▶ **Exercise**:
Read through the entries below and copy each line where "axis" turns up.

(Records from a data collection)
★ ★ ★ ★ ★

/-- Off the axis `cos² Nθ + sin² Nθ = 1`. [cite: LiuZhang2023, (1.17)] -/
theorem cosMode_sq_add_sinMode_sq {x : EuclideanSpace ℝ (Fin 3)} (hx : cylRadius x ≠ 0) (N : ℕ) :
    cosMode N x ^ 2 + sinMode N x ^ 2 = 1 := by
  have h := norm_angularPhase hx N
  rw [Complex.norm_eq_sqrt_sq_add_sq, Real.sqrt_eq_one] at h
  simpa [cosMode, sinMode] using h

/-- On the axis the angular phase takes the junk value `0` for `N ≥ 1` (so the datum (1.17) is `0`
there, as it must be for a continuous single-mode field). [cite: LiuZhang2023, (1.17)] -/
theorem angularPhase_of_cylRadius_eq_zero {x : EuclideanSpace ℝ (Fin 3)} (hx : cylRadius x = 0)
    {N : ℕ} (hN : N ≠ 0) : angularPhase N x = 0 := by
  rw [angularPhase, hx, Complex.ofReal_zero, div_zero, zero_pow hN]

/-- Rotating the point by `φ` about the axis multiplies `x₀ + i x₁` by `e^{iφ}`.
[cite: LiuZhang2023, Thm 2.1 (ii) (rotation θ ↦ θ + 2π/m)] -/
theorem planarComplex_rotZ (φ : ℝ) (x : EuclideanSpace ℝ (Fin 3)) :
    ((rotZ φ x 0 : ℂ) + (rotZ φ x 1 : ℂ) * Complex.I) =
      Complex.exp (φ * Complex.I) * ((x 0 : ℂ) + (x 1 : ℂ) * Complex.I) := by
  rw [Complex.exp_mul_I]
  apply Complex.ext
  · simp [Complex.cos_ofReal_re, Complex.sin_ofReal_re]
  · simp [Complex.cos_ofReal_re, Complex.sin_ofReal_re, Complex.cos_ofReal_im,
      Complex.sin_ofReal_im]
    ring

/-- Rotation by `φ` multiplies the angular phase by `e^{iNφ}`:
`e^{iN(θ+φ)} = e^{iNφ} e^{iNθ}`. [cite: LiuZhang2023, Thm 2.1 (ii)] -/
theorem angularPhase_rotZ (N : ℕ) (φ : ℝ) (x : EuclideanSpace ℝ (Fin 3)) :
    angularPhase N (rotZ φ x) = Complex.exp (N * φ * Complex.I) * angularPhase N x := by
  rw [angularPhase, angularPhase, planarComplex_rotZ, cylRadius_rotZ, mul_div_assoc, mul_pow,
    ← Complex.exp_nat_mul]
  ring_nf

★ ★ ★ ★ ★

▶ **Solution**:
/-- Off the axis `cos² Nθ + sin² Nθ = 1`. [cite: LiuZhang2023, (1.17)] -/
/-- On the axis the angular phase takes the junk value `0` for `N ≥ 1` (so the datum (1.17) is `0`
/-- Rotating the point by `φ` about the axis multiplies `x₀ + i x₁` by `e^{iφ}`.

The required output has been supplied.